Monday, December 5, 2011

A Grief Experienced


I don’t like being sad. It puts me in a bad mood and feels like a deep gray purple. Tonight on my walk home from work, the sun was setting and the breeze was just the right wind speed. Despite the beautiful night, I grieved. I grieved for the innocence lost this past week at "schoolies" (the post-graduation bingeing insanity that happens because the drinking age is 18). One of the kids at work said his friend spent hundreds at the strippers place in one night. I wanted to throw up.

I grieved for the children who will never feel the comfort of their mother's arms or the taste of ice cream or the feeling of being breathless after a game of backyard tag because their lives were ended as soon as they began. Last week in the news, a mother with twins was counseled to abort one of them after the doctors found serious handicaps. She chose to, only for the doctors to make a mistake and kill the healthy twin. Two lives lost because killing babies is legal.

I grieved for our host family, who lost their daughter two years ago to a rare disease and liver transplant failure. She was a wonderful, lively, adventurous wife, mother and daughter. What can assuage a parent's grief and the hardest pain they can endure? The life that they loved, they have lost. What remains is a hole filled with memories.

In this walk home, while I was almost overwhelmed with the brokenness of the world we live in, a whisper came. It said that our hearts can never be grieved more deeply than the heart of God. As sad, hurt and angry as we can feel, he feels more because he understands what should have been. He was there when he pronounced things "very good". He created the good and beautiful. He mourns the loss of innocence because he understands best of all what innocence is. He mourns the loss of life and relationship because he is the creator of life and relationships.

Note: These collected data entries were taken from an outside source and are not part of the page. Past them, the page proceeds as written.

import Literature.MathematicalPhysics.QuantumFieldTheory.Balaban1983to89.Beta.RemainderLimitTorus
import Literature.MathematicalPhysics.QuantumFieldTheory.Balaban1983to89.B12Decay510Holo

/-!
# `Beta.RemainderLimitTorusHolo` — the torus remainder chain with termwise locality in HOLOMORPHIC currency:
# the leaf `han : AnalyticOnNhd ℂ` of `RemainderLimitTorus.PolLeavesTLoc` replaced by `hdiff : DifferentiableOn ℂ`,
# SAME END `|β¹_{k+1}| ≤ ε₁ · K_rem,L`, SAME closed coefficient

Cell pub-balaban, β-function sub-cell, BINDER row D4 (unit `b2b-balaban-beta-an4` gen 49, row D4 OWNER; record
`HOME/b2b-balaban-beta-an4/D4-CRUX-SOCKETS.md` v1.1 design point M1′, census `BETA/REMAINDER-BETA.md` §10.41).

WHY.  The row-D4 socket (`RemainderDecay190.PolLeavesTFac190` → … → `RemainderLimitTorus.PolLeavesTLoc` →
`RemainderChainTorus.PolLeavesT` → `RemainderChain.PolLeaves`) carries [I] p. 281 (4.4) *"Thus it is defined and
analytic on the space of configurations 𝐀 …"* as the FIELD `han : ∀ n X, AnalyticOnNhd ℂ (EXn n X) (ball 0 α₂)`
(power-series analyticity on a complex Banach ball), while every producer of such one-step functionals in the tree —
the Kotecký–Preiss logarithm in a Banach parameter (`PolymerPressureAnalytic.differentiableOn_polymerLogZ_param`), the
cluster expansions of `Dimock2011to13.ClusterExpansionAnalytic`, the T⁴ one-step envelope
`T4InputCauchyRateData.StepModel.OutputEnvelope` — delivers `DifferentiableOn ℂ`, and Mathlib has no
`DifferentiableOn → AnalyticOnNhd` on a Banach domain (Osgood/Hartogs absent; `Literature.Analysis.Complex.Osgood`).
`B12Decay510Holo` (p249317) re-derived the ONE place the chain uses (4.4) — the Cauchy bilinear estimate (4.5) — from
`DifferentiableOn` alone.  This module re-threads the `PolLeavesTLoc` pipeline of `RemainderLimitTorus` (the (1.18)-leaf
from KP, the kernel bound, the wrapping-mass estimate, dominated convergence of the domain sums = (5.1), the (5.10)
decay, the k-UNIFORM END) on the twin structure `PolLeavesTLocH` whose only difference is that field.  Every statement,
constant and proof step is the original's; `qBound_of_differentiableOn` and `decay510_of_differentiable_leaves` replace
`qBound_of_analytic` / `decay510_of_analytic_leaves`.  `PolLeavesTLocH.ofAnalytic` records that the old leaf list IS a
new one (the hypotheses are WEAKER).

WHAT IS PROVED (0 sorry; [folklore] bookkeeping + the printed shapes):
* §1 `PolLeavesTLocH` and the pipeline `h118`, `kernelBound`, `abs_term_le`, `abs_term_le_major`, `bad_mass_le`,
  `tendsto_bad_mass`, `eventually_good`, **`tendsto_sum`** ((5.1): the T ↗ ℤ^d limit of the domain sums EXISTS and is
  `limKernel a`), `summable`, **`decay510`** ((5.10) for the limit kernel with constant `A_rem · K_Π,L`, δ₁ = `deltaL`).
* The chain `ChainTLocH`, its END `abs_beta1_le : RemainderConst S γ (ε₁ · remCoeffL d M c α₂ B₃)` (SAME coefficient as
  `RemainderLimitTorus.ChainTLoc.abs_beta1_le`), the RULING-(R10) consumers and the `ofAnalytic` embeddings are the
  sibling module `Beta.RemainderLimitTorusHoloChain` (file-size rule).
HONEST FRAMING: a re-threading of the REDUCTION; nothing of Bałaban's asserted; (D4) NOT discharged (instance 0/1);
NOT BetaPertH, NOT continuum, NOT Clay.  HONEST DEPENDENCY: continuum YM on T⁴ ⇐ BetaPertH ∧ nine spine estimates
(0/9 proved); BetaPertH ⇐ (D1) ∧ (D4) ∧ CAP+tail; G-an2-4 gates asym, D1 and NE2/3/4.
-/

namespace Literature.MathematicalPhysics.QuantumFieldTheory.Balaban1983to89.Beta.RemainderLimitTorusHolo

open Literature.MathematicalPhysics.QuantumFieldTheory.Balaban1983to89
open FlowStep DagBinding FlowStepRuns
open Literature.MathematicalPhysics.QuantumFieldTheory.Balaban1983to89.B13ScaleTransfer (Pt Adj Linked FaceConnected)
open Literature.MathematicalPhysics.QuantumFieldTheory.Balaban1983to89.B13Resummation (SpRestr Repr213)
open Literature.MathematicalPhysics.QuantumFieldTheory.Balaban1983to89.B12TreeDecay
  (a₀ kappa₀ K₀ K₀_pos sum_exp_vol_le exp_tree_le_exp_vol)
open Literature.MathematicalPhysics.QuantumFieldTheory.Balaban1983to89.TreeLengthTorus
  (TPt TDom proj TAdj TLinked TFaceConnected tFaceConnected_image tsys tcubeSys torusTreeLen torusTreeLen_nonneg tsys_dj
    tcubeSys_vol tvolumeLeaf natLift)
open Literature.MathematicalPhysics.QuantumFieldTheory.Balaban1983to89.TreeLengthTorusGeometry (TorusStep)
open Literature.MathematicalPhysics.QuantumFieldTheory.Balaban1983to89.TreeLengthCubeSystem
  (Dom cubeSys Cell cubeSys_vol degreeLE)
open Literature.MathematicalPhysics.QuantumFieldTheory.Balaban1983to89.B12Decay510
  (KernelBound kernelBound_of_repr435 weight_sum_le sum_pick_le mixedDeriv delta1)
open Literature.MathematicalPhysics.QuantumFieldTheory.Balaban1983to89.B12Decay510Holo
  (qBound_of_differentiableOn decay510_of_differentiable_leaves)
open Literature.MathematicalPhysics.QuantumFieldTheory.Balaban1983to89.B12Decay510Window (K₁ K₁_nonneg l1_neg)
open Literature.MathematicalPhysics.QuantumFieldTheory.Balaban1983to89.B12Decay510Lattice
  (cubeOf distCube distCube_nonneg distCube_le_l1_sub nearL nearL_le geomL geomL_distC cubeSumLeafL)
open Literature.MathematicalPhysics.QuantumFieldTheory.Balaban1983to89.B12Decay510Torus
  (pabs pabs_nonneg pabs_add_le vmaVec vmaVec_injective proj_vmaVec pl1 pl1_eq_sum pl1_sub_comm tcubeOf distCT
    distCT_nonneg nearT nearT_mem geomT geomT_distD geomT_distC cubeSumLeafT treeLeafT geomLeafT
    pl1_proj_zero_sub_proj_eventually)
open Literature.MathematicalPhysics.QuantumFieldTheory.Balaban1983to89.B12Sec2to5 (l1)
open Literature.MathematicalPhysics.QuantumFieldTheory.Balaban1983to89.Beta.RemainderChain
open Literature.MathematicalPhysics.QuantumFieldTheory.Balaban1983to89.Beta.RemainderChainKP (h118_linear_of_KP)
open Literature.MathematicalPhysics.QuantumFieldTheory.Balaban1983to89.Beta.RemainderChainLattice
  (CondsL SignsL remCoeffL polConstL deltaL deltaL_pos eps1_mul_remCoeffL)
open Literature.MathematicalPhysics.QuantumFieldTheory.Balaban1983to89.Beta.RemainderLimitTorus
open Literature.MathematicalPhysics.QuantumFieldTheory.Balaban1983to89.Beta.DriftRemainder
  (betaPartialSumsLowerH_of_telescope_remainderConst endpointExistence_of_telescope_remainderConst)
open Metric Filter Topology

noncomputable section

variable {d : ℕ}

/-! ## §1 The torus leaf list with termwise locality — holomorphic currency -/

/-- **`RemainderLimitTorus.PolLeavesTLoc` WITH `han` REPLACED BY `hdiff`**: the torus leaf list with termwise locality
((F1)+(F2) already traded for `hloc`), the (4.4)-leaf read as complex FRÉCHET differentiability of
𝐀 ↦ 𝐄^{(k+1)}(X̄, exp iξ𝐀) on the open α₂-ball (every other field verbatim).  A HYPOTHESIS structure.
[cite: Balaban1987RG1, (4.4) p.281, (1.21) p.264 and (4.35) p.290; Balaban1988RG2Cluster, (2.38) p.20] -/
structure PolLeavesTLocH (d M : ℕ) [NeZero M] (a : LDom d → Pt d → ℝ) (c : B13.Consts) (ℓ α₂ B₃ : ℝ) where
  N : ℕ → ℕ
  [hN : ∀ n, NeZero (N n)]
  hNlim : Tendsto N atTop atTop
  W : (n : ℕ) → TorusStep d (N n)
  hsp : ∀ n, SpRestr (W n).toStepData (W n).geom
  hrep : ∀ n, Repr213 (W n).toStepData (W n).geom
  h238 : ∀ n, B13.Bound238With (W n).toStepData c ℓ
  Wn : ℕ → Type
  [instW : ∀ n, NormedAddCommGroup (Wn n)]
  [instWs : ∀ n, NormedSpace ℂ (Wn n)]
  EXn : (n : ℕ) → TDom d (N n) → Wn n → ℂ
  emb : (n : ℕ) → TDom d (N n) → Wn n → (W n).Φ
  hemb : ∀ n X, ∀ v ∈ ball (0 : Wn n) α₂, emb n X v ∈ (W n).sp2 X
  hcomp : ∀ n X v, EXn n X v = (W n).Ek1 X (emb n X v)
  hn : (n : ℕ) → TDom d (N n) → TPt d (N n * M) → Wn n
  E2n : (n : ℕ) → TDom d (N n) → TPt d (N n * M) → TPt d (N n * M) → ℝ
  hdiff : ∀ n X, DifferentiableOn ℂ (EXn n X) (ball 0 α₂)
  hrepr : ∀ n X x y, E2n n X x y = (mixedDeriv (EXn n X) (hn n X x) (hn n X y)).re
  hh : ∀ n X x, ‖hn n X x‖ ≤ B₃ * Real.exp (-c.δ₀ * distCT (N n) M x (nearT (M := M) x X))
  hloc : ∀ (Y : LDom d) (z : Pt d),
    Tendsto (fun n => E2n n (tproj (N n) Y) (proj (N n * M) 0) (proj (N n * M) z)) atTop (𝓝 (a Y z))

/-- The carried `NeZero (N n)` witnesses. [folklore] -/
instance PolLeavesTLocH.instNeZeroN {d M : ℕ} [NeZero M] {a : LDom d → Pt d → ℝ} {c : B13.Consts} {ℓ α₂ B₃ : ℝ}
    (Lv : PolLeavesTLocH d M a c ℓ α₂ B₃) (n : ℕ) : NeZero (Lv.N n) := Lv.hN n

/-- The carried normed-group structures of the test-vector spaces. [folklore] -/
instance PolLeavesTLocH.instNormedAddCommGroupWn {d M : ℕ} [NeZero M] {a : LDom d → Pt d → ℝ} {c : B13.Consts}
    {ℓ α₂ B₃ : ℝ} (Lv : PolLeavesTLocH d M a c ℓ α₂ B₃) (n : ℕ) : NormedAddCommGroup (Lv.Wn n) := Lv.instW n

It is good to grieve these things. They are a reminder that the world is in desperate need of the Jesus born in a manger and killed on a cross.

LMS

1 comment:

  1. The greatest amount of Divinity in nature could never make up for the pain of a child, a friend, a stranger. It is a wonder that any of us enjoy our lives knowing that someone else in the world is, undoubtedly, in unremitting anguish. The tears could create the largest river known to man.